While removing capacity and curtailment costs is useful, there's not an easy way to redistribute the costs back in. The IEA's value-adjusted levelized cost (VALCOE) recognizes there is less of a value to sources that lack capacity value, and flexibility, but I'm not convinced they have meaningful measurement for those factors. The EIA's LACE/LCOE may not provide easy equations either, but it does provide a simple model for valuing very low capacity value resources in Ontario. The cost of the average contracted megawatt-hour of wind output (~$128/MWh in Ontario) can be evaluated against the avoided supply expense which is the cost of fueling the province's gas generators with capacity contracts (~$37/MWh). While it may be difficult to hear wind costs $91/MWh more than the alternative, wind enthusiasts might note this figure would be reduced by pricing emissions of greenhouse gases and potential penalizing local pollutants - but they'll be disappointed when I note the alternative would cost nothing when less wind would simply result in less curtailment.

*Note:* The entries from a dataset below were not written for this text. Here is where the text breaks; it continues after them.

/-- [folklore] **THE `S′ ⊗ S^E` SWAP WORD, BORDER SLOT ON THE LATTICE BOND (LEFT), VANISHES IN THE ZERO MODE** (every level `j`; here `S′`'s multiplier SECOND legs sit on the coarse
lattice): `Σ_{c ∈ box Lc} Σ'_{u′} Σ'_{(y,w)} 𝟙f(y_α)𝟙f(w_β)·((Q_{ν,u′} ∘ X̃♮_j) ∘ V^E_{μ,c}) y w (inl α)(inl β) = 0` — by transposition (`ExchangeSlotResum.tsum_twoFace_eq_trK`, an5's `trK_comp`,
`trK X̃♮_j = sgnK X̃♮_j`, `trK V^E = −V^E`) each bond's word is MINUS the §2 word with middle kernel `sgnK X̃♮_j` (fm charges negated, `hasSum_sgnK_dressedStep_fm_col`), slot `trK Q` and axes
`(β, α)`; then `sum_box_leftFamily_face_eq_zero` with the left face `β`. -/
theorem sum_box_border_wilson_swap_word_eq_zero (hLc : 1 ≤ Lc) (hr : r ∈ box (d + 1) Lc) (sf sm cE : ℝ) (j : ℕ) (hS' : LocStencil S' Cs δs) (hδs : 0 < δs)
    (hS'ff : ∀ (κ' : Fin (d + 1)) (t x z : Site (d + 1)) (α' a : Fin (d + 1)), S' κ' t x z (Sum.inl α') (Sum.inl a) = 0)
    (hS'cov : ∀ (κ : Fin (d + 1)) (u t : Site (d + 1)), S' κ (u + (Lc : ℤ) • t) = shiftK (-((Lc : ℤ) • t)) (S' κ u))
    (hS'supp : ∀ (κ : Fin (d + 1)) (t z w : Site (d + 1)) (a : Fib d) (m : Fin (d + 1)), off Lc w ≠ 0 → S' κ t z w a (Sum.inr m) = 0) :
    ∑ c ∈ box (d + 1) Lc, ∑' u' : Site (d + 1), ∑' yw : Site (d + 1) × Site (d + 1), (if yw.1 α % (Lc : ℤ) = (Lc : ℤ) - 1 then (1 : ℝ) else 0) * (if yw.2 β % (Lc : ℤ) = (Lc : ℤ) - 1 then (1 : ℝ) else 0) *
        comp (comp (vertexOfK (unitK sf sm (coDressKBmAt (toSite r) Lc (KInvStep (d := d) Lc j))) Lc (unitS sf sm S') ν u')
          (unitK sf sm (coDressKBmAt (toSite r) Lc (KInvStep (d := d) Lc j))))
          (vertexOfK (unitK sf sm (coDressKBmAt (toSite r) Lc (KInvStep (d := d) Lc j))) Lc (unitS sf sm (fun κ v => cE • wilsonA d κ v)) μ (toSite c)) yw.1 yw.2 (Sum.inl α) (Sum.inl β) = 0 := by
  classical
  set X := unitK sf sm (coDressKBmAt (toSite r) Lc (KInvStep (d := d) Lc j)) with hX
  set VE := vertexOfK X Lc (unitS sf sm (fun κ v => cE • wilsonA d κ v)) μ with hVEdef
  set Q := vertexOfK X Lc (unitS sf sm S') ν with hQdef
  -- common-rate data
  obtain ⟨δK, CK, hδK, hCK, hXd⟩ := decays_coDressKBmAt hLc hr (decays_KInvStep (d := d) (Lc := Lc) j)
  have hXu : Decays X (max |sf| |sm| * CK * max |sf| |sm|) δK := decays_unitK (sf := sf) (sm := sm) hXd
  have hCX : 0 ≤ max |sf| |sm| * CK * max |sf| |sm| := by positivity
  have hCs : 0 ≤ Cs := (hS' 0 0).nonneg (Sum.inl 0)
  set δ₁ : ℝ := min δK δs with hδ₁
  have hδ₁0 : 0 < δ₁ := lt_min hδK hδs
  have hX1 : Decays X (max |sf| |sm| * CK * max |sf| |sm|) δ₁ := decays_mono hXu hCX le_rfl (min_le_left _ _)
  have hSE := locStencil_unitS (sf := sf) (sm := sm) (locStencil_smul cE (locStencil_wilsonA (d := d) hδ₁0.le))
  have hVE := vertexFamily_vertexOfK (N := Lc) hX1 hCX hSE hδ₁0 le_rfl
  have hQf := vertexFamily_vertexOfK (N := Lc) hX1 hCX (locStencil_unitS (sf := sf) (sm := sm) (fun κ' u => biLoc_mono (hS' κ' u) hCs (min_le_right _ _))) hδ₁0 le_rfl
  have hCv := (hVE μ 0).nonneg (Sum.inl 0)
  have hCq := (hQf μ 0).nonneg (Sum.inl 0)
  have hX2 : Decays X (max |sf| |sm| * CK * max |sf| |sm|) (δ₁ / 2) := decays_mono hX1 hCX le_rfl (by linarith)
  have hXt : trK X = sgnK X := trK_unitK_coDress hr j sf sm
  have hVEt : ∀ c : Site (d + 1), trK (VE c) = -VE c := fun c =>
    trK_vertexOfK_of_antisymm (K := X) (N := Lc) (fun κ' u x z a b => unitS_wilsonA_antisymm (d := d) sf sm cE κ' u x z a b) μ c
  have hTX : Tame (sgnK X) := Spr.tame ⟨_, _, hδ₁0, decays_sgnK hX1⟩
  have hTVE : ∀ c : Site (d + 1), Tame (VE c) := fun c => Loc.tame ⟨_, _, _, _, half_pos hδ₁0, hVE μ c⟩
  have hTQ : ∀ u' : Site (d + 1), Tame (trK (Q u')) := fun u' => Loc.tame ⟨_, _, _, _, half_pos hδ₁0, biLoc_trK (hQf ν u')⟩
  -- per bond of the first slot: transpose, then §2 with the negated fm charges
  have hval : ∀ c : Site (d + 1), (∑' u' : Site (d + 1), ∑' yw : Site (d + 1) × Site (d + 1), (if yw.1 α % (Lc : ℤ) = (Lc : ℤ) - 1 then (1 : ℝ) else 0) * (if yw.2 β % (Lc : ℤ) = (Lc : ℤ) - 1 then (1 : ℝ) else 0) *
        comp (comp (Q u') X) (VE c) yw.1 yw.2 (Sum.inl α) (Sum.inl β)) =
      -∑' y₁ : Site (d + 1), ∑ a : Fin (d + 1), (∑' y : Site (d + 1), (if y β % (Lc : ℤ) = (Lc : ℤ) - 1 then (1 : ℝ) else 0) * VE c y y₁ (Sum.inl β) (Sum.inl a)) *
        ((if y₁ a % (Lc : ℤ) = (Lc : ℤ) - 1 then (1 : ℝ) else 0) * (-(((Lc : ℝ) * (sm * sf)) * ((((Lc ^ (j + 1) : ℕ) : ℝ)) ^ (d + 1 + 1))⁻¹ *
          (∑' uw : Site (d + 1) × Site (d + 1), (if uw.2 α % (Lc : ℤ) = (Lc : ℤ) - 1 then (1 : ℝ) else 0) * trK (Q uw.1) 0 uw.2 (Sum.inr a) (Sum.inl α))))) := by
    intro c
    have e : ∀ u' : Site (d + 1), (∑' yw : Site (d + 1) × Site (d + 1), (if yw.1 α % (Lc : ℤ) = (Lc : ℤ) - 1 then (1 : ℝ) else 0) * (if yw.2 β % (Lc : ℤ) = (Lc : ℤ) - 1 then (1 : ℝ) else 0) *
          comp (comp (Q u') X) (VE c) yw.1 yw.2 (Sum.inl α) (Sum.inl β)) =
        -∑' wy : Site (d + 1) × Site (d + 1), (if wy.1 β % (Lc : ℤ) = (Lc : ℤ) - 1 then (1 : ℝ) else 0) * (if wy.2 α % (Lc : ℤ) = (Lc : ℤ) - 1 then (1 : ℝ) else 0) *
          comp (comp (VE c) (sgnK X)) (trK (Q u')) wy.1 wy.2 (Sum.inl β) (Sum.inl α) := by
      intro u'
      refine (tsum_twoFace_eq_trK (comp (comp (Q u') X) (VE c)) (fun y : Site (d + 1) => (if y α % (Lc : ℤ) = (Lc : ℤ) - 1 then (1 : ℝ) else 0))
        (fun w : Site (d + 1) => (if w β % (Lc : ℤ) = (Lc : ℤ) - 1 then (1 : ℝ) else 0)) (Sum.inl α) (Sum.inl β)).trans ?_
      rw [trK_comp, trK_comp, hXt, hVEt c, comp_neg_left, comp_assoc_tame (hTVE c) hTX (hTQ u'), ← tsum_neg]
      exact tsum_congr fun wy => by simp only [Pi.neg_apply]; ring
    rw [tsum_congr e, tsum_neg]
    congr 1
    have hB := biLoc_comp_right (hVE μ c) (decays_sgnK hX2) (show (0 : ℝ) ≤ δ₁ / 4 by positivity) (by linarith)
    rw [tsum_ffLeft_profile_right_word_eq (N := Lc) (α := β) (β := α) (Q := fun u' => trK (Q u'))
      (ρ₁ := fun w : Site (d + 1) => (if w β % (Lc : ℤ) = (Lc : ℤ) - 1 then (1 : ℝ) else 0))
      (ρ₂ := fun y : Site (d + 1) => (if y α % (Lc : ℤ) = (Lc : ℤ) - 1 then (1 : ℝ) else 0)) (show (0 : ℝ) < δ₁ / 4 by positivity) (biLoc_mono (hVE μ c) hCv (by linarith))
      (fun y z α' m => vertexOfK_wilson_inl_inr _ Lc sf sm cE μ c y z α' m) (decays_mono (decays_sgnK hX1) hCX le_rfl (by linarith))
      (fun y₁ a m => by rw [hX]; exact hasSum_sgnK_dressedStep_fm_col hLc hr sf sm j y₁ a m) hB (fun u => biLoc_trK (biLoc_mono (hQf ν u) hCq (by linarith)))
      (fun u s => by show trK (Q (u + s)) = _; rw [hQdef, hX, borderSlot_translate (r := r) hLc sf sm j hS'cov ν u s]; rfl)
      (fun u z w b' b => by rw [trK_apply]; exact vertexOfK_unitS_noFF_inl_inl X Lc sf sm hS'ff ν u w z b b')
      (fun u z w m b hz => by rw [trK_apply]; exact borderSlot_inr_snd_eq_zero X sf sm hS'supp ν u w z b m hz) (fun y => by split_ifs <;> simp) (fun w => by split_ifs <;> simp)
      (fun w s => face_weight_periodic Lc α w s)]
    refine tsum_congr fun y₁ => Finset.sum_congr rfl fun a _ => ?_
    congr 1
    exact sum_neg_fmCharge_mul (d := d) Lc sf sm (((((Lc ^ (j + 1) : ℕ) : ℝ)) ^ (d + 1 + 1))⁻¹)
      (fun m => ∑' uw : Site (d + 1) × Site (d + 1), (if uw.2 α % (Lc : ℤ) = (Lc : ℤ) - 1 then (1 : ℝ) else 0) * trK (Q uw.1) 0 uw.2 (Sum.inr m) (Sum.inl α)) y₁ a
  simp only [hVEdef] at hval
  rw [Finset.sum_congr rfl fun c _ => hval (toSite c), Finset.sum_neg_distrib, neg_eq_zero]
  exact sum_box_leftFamily_face_eq_zero hLc hr sf sm cE j μ β _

There are general lessons that should be heeded beyond Ontario. 

While the value of capacity and flexibility are difficult to specify they're existence can be seen through analyzing market pricing. Even in Ontario's dysfunctional market, which recovers very little of the total cost of generation, looking at a value factor reflecting the average value of a generator as a percentage of the average value of all generation (see Hirth) one might conclude wind's eratic production pattern is not well matched to supply, nuclear's baseload profile is indifferent to supply, as is much of its hydro (which runs as baseload, and peaks during lower demand with the spring freshet), solar is not actually much above average where the priciest periods of the day are morning and early evening ramps in demand, gas is more valuable as it's only used to meet demand, and one could postulate Ontario coal's low load-point (flexibility) and ramping depth would make it the most valuable output.


I do not mean to imply many in Ontario miss coal's negative impacts on air quality and emissions. 

I do want to emphasize fixed-price contracts for low-value electricity don't incent improvements in the flexibility and capacity value that need to exist in the system: they incent only energy, and energy is only one component of value.

We don't know how to easily evaluate complex elements of supply including capacity and flexibility values, and we struggle with valuing emissions - but we should, by now, know a fixed-price must-take contract for a low-value source can't be compared, on LUEC, to higher value alternatives.